[Exercise directions]: Take each line of the material that includes "arithmetic" and copy it.

[Supplied records]:

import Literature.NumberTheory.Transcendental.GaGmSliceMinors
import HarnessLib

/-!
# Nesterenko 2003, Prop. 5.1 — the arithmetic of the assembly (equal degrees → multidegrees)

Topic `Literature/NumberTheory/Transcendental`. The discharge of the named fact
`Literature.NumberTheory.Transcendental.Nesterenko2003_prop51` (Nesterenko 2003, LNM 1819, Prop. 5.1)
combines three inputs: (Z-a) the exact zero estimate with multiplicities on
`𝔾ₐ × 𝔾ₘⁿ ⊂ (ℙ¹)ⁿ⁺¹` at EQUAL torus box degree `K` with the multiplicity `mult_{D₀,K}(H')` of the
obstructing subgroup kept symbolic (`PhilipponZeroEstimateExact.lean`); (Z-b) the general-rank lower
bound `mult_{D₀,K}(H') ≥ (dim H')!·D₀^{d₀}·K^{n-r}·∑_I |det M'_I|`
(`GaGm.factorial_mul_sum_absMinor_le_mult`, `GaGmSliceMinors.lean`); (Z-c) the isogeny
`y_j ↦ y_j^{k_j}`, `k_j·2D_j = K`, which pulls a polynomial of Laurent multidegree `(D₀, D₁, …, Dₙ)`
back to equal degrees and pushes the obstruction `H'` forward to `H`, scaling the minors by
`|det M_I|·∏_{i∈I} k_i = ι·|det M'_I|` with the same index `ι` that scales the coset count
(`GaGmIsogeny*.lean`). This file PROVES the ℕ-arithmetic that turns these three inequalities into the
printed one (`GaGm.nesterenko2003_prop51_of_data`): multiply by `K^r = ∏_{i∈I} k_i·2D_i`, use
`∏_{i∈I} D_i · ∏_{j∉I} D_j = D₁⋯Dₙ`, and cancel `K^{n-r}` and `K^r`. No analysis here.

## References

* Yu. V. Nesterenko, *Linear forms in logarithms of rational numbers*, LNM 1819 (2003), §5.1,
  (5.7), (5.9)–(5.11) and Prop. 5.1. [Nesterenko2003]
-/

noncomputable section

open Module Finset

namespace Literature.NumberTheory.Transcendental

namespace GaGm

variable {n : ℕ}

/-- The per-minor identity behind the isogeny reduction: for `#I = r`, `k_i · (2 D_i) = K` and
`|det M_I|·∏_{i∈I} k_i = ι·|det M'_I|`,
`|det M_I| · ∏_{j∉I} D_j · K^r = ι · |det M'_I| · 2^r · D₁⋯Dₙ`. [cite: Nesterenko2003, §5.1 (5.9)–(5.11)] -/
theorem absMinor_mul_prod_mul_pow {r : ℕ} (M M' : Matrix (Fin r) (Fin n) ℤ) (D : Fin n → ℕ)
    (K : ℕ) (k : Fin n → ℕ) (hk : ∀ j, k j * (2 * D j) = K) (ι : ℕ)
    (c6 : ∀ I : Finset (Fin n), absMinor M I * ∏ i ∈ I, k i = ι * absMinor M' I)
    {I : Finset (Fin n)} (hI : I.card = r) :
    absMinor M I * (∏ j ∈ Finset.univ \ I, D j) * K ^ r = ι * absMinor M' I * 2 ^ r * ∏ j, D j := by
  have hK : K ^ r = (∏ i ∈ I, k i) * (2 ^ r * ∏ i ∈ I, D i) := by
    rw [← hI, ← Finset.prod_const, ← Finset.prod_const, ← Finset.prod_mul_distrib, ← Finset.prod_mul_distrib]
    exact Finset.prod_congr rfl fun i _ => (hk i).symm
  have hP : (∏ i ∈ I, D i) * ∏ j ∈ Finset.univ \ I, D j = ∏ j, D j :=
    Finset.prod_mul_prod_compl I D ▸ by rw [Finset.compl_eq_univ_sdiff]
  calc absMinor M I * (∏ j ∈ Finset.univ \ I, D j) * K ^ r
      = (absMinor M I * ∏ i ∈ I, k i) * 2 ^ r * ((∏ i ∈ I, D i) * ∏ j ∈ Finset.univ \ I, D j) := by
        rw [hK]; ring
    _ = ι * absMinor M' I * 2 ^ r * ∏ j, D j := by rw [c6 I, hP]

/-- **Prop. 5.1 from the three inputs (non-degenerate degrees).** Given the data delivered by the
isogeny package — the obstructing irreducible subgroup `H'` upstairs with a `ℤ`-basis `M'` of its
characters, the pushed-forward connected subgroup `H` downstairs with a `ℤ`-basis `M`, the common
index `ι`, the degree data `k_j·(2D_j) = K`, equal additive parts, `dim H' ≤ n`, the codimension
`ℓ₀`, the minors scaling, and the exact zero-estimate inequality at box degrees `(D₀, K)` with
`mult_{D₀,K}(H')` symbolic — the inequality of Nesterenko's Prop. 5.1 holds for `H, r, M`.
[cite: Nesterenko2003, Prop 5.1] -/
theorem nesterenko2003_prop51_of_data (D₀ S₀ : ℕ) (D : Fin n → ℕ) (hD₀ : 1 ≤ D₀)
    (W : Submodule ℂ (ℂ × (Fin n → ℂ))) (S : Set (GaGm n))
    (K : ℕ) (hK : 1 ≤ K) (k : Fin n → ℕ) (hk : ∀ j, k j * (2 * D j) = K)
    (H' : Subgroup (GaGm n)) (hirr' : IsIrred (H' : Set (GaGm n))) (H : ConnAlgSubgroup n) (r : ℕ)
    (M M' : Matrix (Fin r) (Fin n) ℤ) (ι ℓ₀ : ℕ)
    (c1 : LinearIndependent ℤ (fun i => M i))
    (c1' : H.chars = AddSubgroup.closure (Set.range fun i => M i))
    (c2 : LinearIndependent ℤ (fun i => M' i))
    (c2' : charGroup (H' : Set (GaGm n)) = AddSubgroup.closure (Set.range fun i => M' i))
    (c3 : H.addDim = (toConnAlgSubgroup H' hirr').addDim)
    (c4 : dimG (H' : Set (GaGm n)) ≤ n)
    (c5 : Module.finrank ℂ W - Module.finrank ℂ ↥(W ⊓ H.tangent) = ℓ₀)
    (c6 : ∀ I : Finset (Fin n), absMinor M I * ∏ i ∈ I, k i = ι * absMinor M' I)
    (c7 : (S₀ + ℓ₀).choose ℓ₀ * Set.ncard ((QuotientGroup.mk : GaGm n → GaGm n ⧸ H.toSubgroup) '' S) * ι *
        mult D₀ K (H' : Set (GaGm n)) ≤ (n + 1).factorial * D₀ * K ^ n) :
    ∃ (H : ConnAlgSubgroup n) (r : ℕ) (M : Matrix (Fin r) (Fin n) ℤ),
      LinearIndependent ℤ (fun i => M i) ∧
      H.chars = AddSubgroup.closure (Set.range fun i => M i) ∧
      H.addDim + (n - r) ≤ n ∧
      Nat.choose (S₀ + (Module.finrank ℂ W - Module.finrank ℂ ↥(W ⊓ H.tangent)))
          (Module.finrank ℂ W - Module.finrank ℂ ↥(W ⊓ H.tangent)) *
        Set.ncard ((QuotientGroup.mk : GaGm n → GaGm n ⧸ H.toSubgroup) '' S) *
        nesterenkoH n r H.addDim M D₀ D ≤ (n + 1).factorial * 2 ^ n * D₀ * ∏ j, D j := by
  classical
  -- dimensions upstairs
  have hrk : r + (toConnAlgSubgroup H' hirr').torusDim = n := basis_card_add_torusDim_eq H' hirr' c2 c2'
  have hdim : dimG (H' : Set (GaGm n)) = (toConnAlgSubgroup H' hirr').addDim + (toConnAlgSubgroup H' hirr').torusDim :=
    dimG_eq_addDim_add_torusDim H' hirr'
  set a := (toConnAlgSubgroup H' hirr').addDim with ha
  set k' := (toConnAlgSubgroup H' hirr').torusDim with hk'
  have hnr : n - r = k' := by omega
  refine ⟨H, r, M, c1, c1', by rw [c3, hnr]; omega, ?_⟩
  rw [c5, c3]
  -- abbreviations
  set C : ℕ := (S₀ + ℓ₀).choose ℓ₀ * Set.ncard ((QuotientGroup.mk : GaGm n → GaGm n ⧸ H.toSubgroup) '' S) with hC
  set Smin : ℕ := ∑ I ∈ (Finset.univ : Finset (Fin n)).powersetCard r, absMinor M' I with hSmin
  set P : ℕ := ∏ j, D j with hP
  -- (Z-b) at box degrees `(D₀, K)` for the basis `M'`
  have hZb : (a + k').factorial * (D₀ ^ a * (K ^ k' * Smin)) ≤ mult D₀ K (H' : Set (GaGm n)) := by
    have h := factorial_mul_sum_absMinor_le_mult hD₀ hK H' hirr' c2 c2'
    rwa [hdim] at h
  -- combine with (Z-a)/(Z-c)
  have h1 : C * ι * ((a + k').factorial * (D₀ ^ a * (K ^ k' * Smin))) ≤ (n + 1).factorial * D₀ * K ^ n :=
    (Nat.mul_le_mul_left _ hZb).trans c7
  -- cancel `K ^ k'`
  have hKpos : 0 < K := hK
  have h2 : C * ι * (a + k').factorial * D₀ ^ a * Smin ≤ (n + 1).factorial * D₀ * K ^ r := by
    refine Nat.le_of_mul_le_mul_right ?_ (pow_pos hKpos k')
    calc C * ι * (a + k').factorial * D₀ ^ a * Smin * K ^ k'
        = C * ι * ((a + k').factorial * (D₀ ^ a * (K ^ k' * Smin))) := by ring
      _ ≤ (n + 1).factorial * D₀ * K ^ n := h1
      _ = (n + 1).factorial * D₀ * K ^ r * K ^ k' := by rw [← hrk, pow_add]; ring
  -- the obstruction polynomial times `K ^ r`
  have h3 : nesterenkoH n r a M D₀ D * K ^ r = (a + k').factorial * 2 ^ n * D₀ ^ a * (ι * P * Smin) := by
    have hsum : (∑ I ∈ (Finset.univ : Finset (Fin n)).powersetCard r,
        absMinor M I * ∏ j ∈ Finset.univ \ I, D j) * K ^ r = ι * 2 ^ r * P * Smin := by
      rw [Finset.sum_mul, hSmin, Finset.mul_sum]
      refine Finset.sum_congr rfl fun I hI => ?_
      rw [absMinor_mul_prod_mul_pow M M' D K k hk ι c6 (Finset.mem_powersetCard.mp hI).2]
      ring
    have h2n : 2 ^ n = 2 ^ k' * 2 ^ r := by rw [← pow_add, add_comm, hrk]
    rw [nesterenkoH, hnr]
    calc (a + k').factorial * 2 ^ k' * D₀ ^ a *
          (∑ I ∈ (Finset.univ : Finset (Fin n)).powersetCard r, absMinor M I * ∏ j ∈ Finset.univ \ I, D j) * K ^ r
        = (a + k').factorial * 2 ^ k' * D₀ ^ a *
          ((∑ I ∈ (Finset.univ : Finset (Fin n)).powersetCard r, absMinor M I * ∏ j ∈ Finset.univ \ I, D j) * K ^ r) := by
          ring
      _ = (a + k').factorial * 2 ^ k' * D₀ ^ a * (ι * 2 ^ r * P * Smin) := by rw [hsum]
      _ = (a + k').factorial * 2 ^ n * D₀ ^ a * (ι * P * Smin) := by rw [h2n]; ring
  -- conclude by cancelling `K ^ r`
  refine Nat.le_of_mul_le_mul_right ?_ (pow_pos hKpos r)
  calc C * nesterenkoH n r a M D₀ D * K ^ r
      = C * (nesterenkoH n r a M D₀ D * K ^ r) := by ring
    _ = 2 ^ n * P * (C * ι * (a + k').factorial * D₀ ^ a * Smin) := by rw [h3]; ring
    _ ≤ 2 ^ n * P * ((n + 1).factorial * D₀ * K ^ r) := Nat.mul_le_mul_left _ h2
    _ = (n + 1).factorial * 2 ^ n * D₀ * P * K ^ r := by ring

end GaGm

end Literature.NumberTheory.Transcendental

[Answer section]:
# Nesterenko 2003, Prop. 5.1 — the arithmetic of the assembly (equal degrees → multidegrees)
(`GaGmIsogeny*.lean`). This file PROVES the ℕ-arithmetic that turns these three inequalities into the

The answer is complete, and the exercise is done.